We super heroes know the difference between regular junk mail and these extremely classified and very regularly life changing directives. And we also have the necessary equipment to prise apart each of the sixteen pages without tearing or removing any of the print on them. The ‘false’ claim that I can buy two double glazed windows for the price of four, I’ll find cheaper car insurance elsewhere or if I send £2,000.00 I’ll receive the next part of the letter, dissolve away in this process, which also ‘re-hydrates’ the sixteen pages to their normal paper size and staples them together. The letter is also delivered without a stamp. Technology nowadays is a wonder!

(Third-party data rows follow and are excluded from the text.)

import Summits.KontsevichZagierPeriods.KontsevichZagierPeriods.Theorems.DefinableMovesCovTransferDefKit
import HarnessLib

/-!
# KontsevichZagierPeriods / DefinableMoves — `CovTransfer`, bookkeeping IV: the validity
# conditions of a change-of-variables template are `ℚ`-definable in the coefficients

Helper file for item stmt-KontsevichZagierPeriods-4093 (`CovTransfer`) of route
`DefinableMoves`. Fix `ℚ`-semialgebraic `σ, σ' ⊆ ℝⁿ` (the two domains), `Γ, Γ' ⊆ ℝ^(n+1)` (the
graphs of the two integrands over them) and a `ℚ`-semialgebraic family
`W ⊆ ℝ^((n ⊕ n) ⊕ q)` of candidate graphs `G_d = {(x, y) | ((x, y), d) ∈ W}`, `d ∈ ℝ^q`. Each of
the six clauses of "`G_d` is the graph over `σ` of an injective map onto `σ'` which has, at every
point of `σ`, a derivative within `σ` (little-`o` in the sup metric, `ε`–`δ`) satisfying the
Jacobian identity `f x = f' y · |det L|`" is a first-order condition on `d` over
`(ℝ, +, ·, ≤)` with rational parameters, hence cuts out a `ℚ`-definable subset of `ℝ^q`
(`definable_clause₁` – `definable_clause₆`). The clauses are spelled out literally (no
definitions), in the shapes consumed by `Theorems/DefinableMovesCovTransfer.lean`.
Folklore (Tarski; van den Dries 1998, Ch. 1).
-/

noncomputable section

open Set FirstOrder FirstOrder.Language MvPolynomial

namespace Summit.KontsevichZagierPeriods.DefinableMoves.CovTransferAux

open Literature.ModelTheory.ExponentialFields

variable {n q : ℕ} {σ σ' : Set (Fin n → ℝ)} {Γ Γ' : Set (Fin (n + 1) → ℝ)}
  {W : Set ((Fin n ⊕ Fin n) ⊕ Fin q → ℝ)}

/-- Clause 1 (`G_d` has a point over every `x ∈ σ`) is `ℚ`-definable in `d`. [folklore] -/
theorem definable_clause₁ (hσ : IsSemialgebraic ℚ σ) (hW : IsSemialgebraic ℚ W) :
    Set.Definable (Set.range ((↑) : ℚ → ℝ)) Language.orderedRing
      {d : Fin q → ℝ | ∀ x : Fin n → ℝ, x ∈ σ → ∃ y : Fin n → ℝ,
      Sum.elim (Sum.elim x y) d ∈ W} := by
  have hσd := definable_of_isSemialgebraic' hσ
  have hWd := definable_of_isSemialgebraic' hW
  apply definable_forall_block (β := Fin n)
  refine definable_setOf_imp_params (definable_memTuple hσd _) ?_
  apply definable_exists_block (β := Fin n)
  exact definable_memSum hWd _ _ _

/-- Clause 2 (`G_d` is functional over `σ`) is `ℚ`-definable in `d`. [folklore] -/
theorem definable_clause₂ (hσ : IsSemialgebraic ℚ σ) (hW : IsSemialgebraic ℚ W) :
    Set.Definable (Set.range ((↑) : ℚ → ℝ)) Language.orderedRing
      {d : Fin q → ℝ | ∀ x y y' : Fin n → ℝ, x ∈ σ → Sum.elim (Sum.elim x y) d ∈ W →
      Sum.elim (Sum.elim x y') d ∈ W → ∀ i, y i = y' i} := by
  have hσd := definable_of_isSemialgebraic' hσ
  have hWd := definable_of_isSemialgebraic' hW
  apply definable_forall_block (β := Fin n)
  apply definable_forall_block (β := Fin n)
  apply definable_forall_block (β := Fin n)
  refine definable_setOf_imp_params (definable_memTuple hσd _) ?_
  refine definable_setOf_imp_params (definable_memSum hWd _ _ _) ?_
  refine definable_setOf_imp_params (definable_memSum hWd _ _ _) ?_
  exact definable_eqTuple _ _

/-- Clause 3 (`G_d` is injective over `σ`) is `ℚ`-definable in `d`. [folklore] -/
theorem definable_clause₃ (hσ : IsSemialgebraic ℚ σ) (hW : IsSemialgebraic ℚ W) :
    Set.Definable (Set.range ((↑) : ℚ → ℝ)) Language.orderedRing
      {d : Fin q → ℝ | ∀ x x' y : Fin n → ℝ, x ∈ σ → x' ∈ σ →
      Sum.elim (Sum.elim x y) d ∈ W → Sum.elim (Sum.elim x' y) d ∈ W → ∀ i, x i = x' i} := by
  have hσd := definable_of_isSemialgebraic' hσ
  have hWd := definable_of_isSemialgebraic' hW
  apply definable_forall_block (β := Fin n)
  apply definable_forall_block (β := Fin n)
  apply definable_forall_block (β := Fin n)
  refine definable_setOf_imp_params (definable_memTuple hσd _) ?_
  refine definable_setOf_imp_params (definable_memTuple hσd _) ?_
  refine definable_setOf_imp_params (definable_memSum hWd _ _ _) ?_
  refine definable_setOf_imp_params (definable_memSum hWd _ _ _) ?_
  exact definable_eqTuple _ _

/-- Clause 4 (`G_d` maps `σ` into `σ'`) is `ℚ`-definable in `d`. [folklore] -/
theorem definable_clause₄ (hσ : IsSemialgebraic ℚ σ) (hσ' : IsSemialgebraic ℚ σ')
    (hW : IsSemialgebraic ℚ W) :
    Set.Definable (Set.range ((↑) : ℚ → ℝ)) Language.orderedRing
      {d : Fin q → ℝ | ∀ x y : Fin n → ℝ, x ∈ σ → Sum.elim (Sum.elim x y) d ∈ W → y ∈ σ'} := by
  have hσd := definable_of_isSemialgebraic' hσ
  have hσ'd := definable_of_isSemialgebraic' hσ'
  have hWd := definable_of_isSemialgebraic' hW
  apply definable_forall_block (β := Fin n)
  apply definable_forall_block (β := Fin n)
  refine definable_setOf_imp_params (definable_memTuple hσd _) ?_
  refine definable_setOf_imp_params (definable_memSum hWd _ _ _) ?_
  exact definable_memTuple hσ'd _

/-- Clause 5 (`G_d` maps `σ` onto `σ'`) is `ℚ`-definable in `d`. [folklore] -/
theorem definable_clause₅ (hσ : IsSemialgebraic ℚ σ) (hσ' : IsSemialgebraic ℚ σ')
    (hW : IsSemialgebraic ℚ W) :
    Set.Definable (Set.range ((↑) : ℚ → ℝ)) Language.orderedRing
      {d : Fin q → ℝ | ∀ y : Fin n → ℝ, y ∈ σ' → ∃ x : Fin n → ℝ, x ∈ σ ∧
      Sum.elim (Sum.elim x y) d ∈ W} := by
  have hσd := definable_of_isSemialgebraic' hσ
  have hσ'd := definable_of_isSemialgebraic' hσ'
  have hWd := definable_of_isSemialgebraic' hW
  apply definable_forall_block (β := Fin n)
  refine definable_setOf_imp_params (definable_memTuple hσ'd _) ?_
  apply definable_exists_block (β := Fin n)
  exact definable_setOf_and_params (definable_memTuple hσd _) (definable_memSum hWd _ _ _)

/-- Clause 6 (at every point of `σ`, `G_d` has a derivative matrix `L` within `σ` — little-`o` in
the sup metric, `ε`–`δ`, squared to stay polynomial — satisfying the Jacobian identity
`f x = f' y · |det L|`, the values `f x`, `f' y` being read off the graphs `Γ`, `Γ'`) is
`ℚ`-definable in `d`. [folklore] -/
theorem definable_clause₆ (hσ : IsSemialgebraic ℚ σ) (hΓ : IsSemialgebraic ℚ Γ)
    (hΓ' : IsSemialgebraic ℚ Γ') (hW : IsSemialgebraic ℚ W) :
    Set.Definable (Set.range ((↑) : ℚ → ℝ)) Language.orderedRing
      {d : Fin q → ℝ | ∀ x y : Fin n → ℝ, x ∈ σ → Sum.elim (Sum.elim x y) d ∈ W →
      ∃ L : Fin n × Fin n → ℝ,
        (∀ c : ℝ, 0 < c → ∃ δ : ℝ, 0 < δ ∧ ∀ x₁ y₁ : Fin n → ℝ, x₁ ∈ σ →
          Sum.elim (Sum.elim x₁ y₁) d ∈ W → (∀ i, x₁ i - x i < δ ∧ x i - x₁ i < δ) →
            ∀ i, ∃ j, (y₁ i - y i - ∑ k, L (i, k) * (x₁ k - x k)) ^ 2 ≤
              c ^ 2 * (x₁ j - x j) ^ 2) ∧
        (∃ ab : Fin 2 → ℝ, (Fin.snoc x (ab 0) : Fin (n + 1) → ℝ) ∈ Γ ∧
          (Fin.snoc y (ab 1) : Fin (n + 1) → ℝ) ∈ Γ' ∧
          ((0 ≤ (Matrix.of fun i j => L (i, j)).det ∧
              ab 0 = ab 1 * (Matrix.of fun i j => L (i, j)).det) ∨
            ((Matrix.of fun i j => L (i, j)).det ≤ 0 ∧
              ab 0 = -(ab 1 * (Matrix.of fun i j => L (i, j)).det))))} := by
  have hσd := definable_of_isSemialgebraic' hσ
  have hΓd := definable_of_isSemialgebraic' hΓ
  have hΓ'd := definable_of_isSemialgebraic' hΓ'
  have hWd := definable_of_isSemialgebraic' hW
  apply definable_forall_block (β := Fin n)
  apply definable_forall_block (β := Fin n)
  refine definable_setOf_imp_params (definable_memTuple hσd _) ?_
  refine definable_setOf_imp_params (definable_memSum hWd _ _ _) ?_
  apply definable_exists_block (β := Fin n × Fin n)
  refine definable_setOf_and_params ?_ ?_
  · apply definable_forall₁
    refine definable_setOf_imp_params (definable_pos _) ?_
    apply definable_exists₁
    refine definable_setOf_and_params (definable_pos _) ?_
    apply definable_forall_block (β := Fin n)
    apply definable_forall_block (β := Fin n)
    refine definable_setOf_imp_params (definable_memTuple hσd _) ?_
    refine definable_setOf_imp_params (definable_memSum hWd _ _ _) ?_
    refine definable_setOf_imp_params (definable_box _ _ _) ?_
    exact definable_derivAtom _ _ _ _ _ _
  · apply definable_exists_block (β := Fin 2)
    refine definable_setOf_and_params (definable_memSnoc hΓd _ _) ?_
    refine definable_setOf_and_params (definable_memSnoc hΓ'd _ _) ?_
    exact definable_jacAtom _ _ _

end Summit.KontsevichZagierPeriods.DefinableMoves.CovTransferAux

end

I received the latest sixteen page document today from The Human League. That is The Human League International organisation, who have offices in all countries, with the head office being somewhere in South America, I think. Or France. I always get the two mixed up. Not the places, I hasten to add – I’m quite good at geography – no, I get The Human League mixed up with The League of Humanity, who are based in Portugal, or Cyprus or somewhere like that. No, they’re based in France… Oh, I give up! However, I do get this Human League mixed up with that old pop group of the same name on occasions, although I haven’t been in the situation that Stretchbob1247 found himself in, when he went to a Human League concert and ended up being sent on a top secret mission to Mars.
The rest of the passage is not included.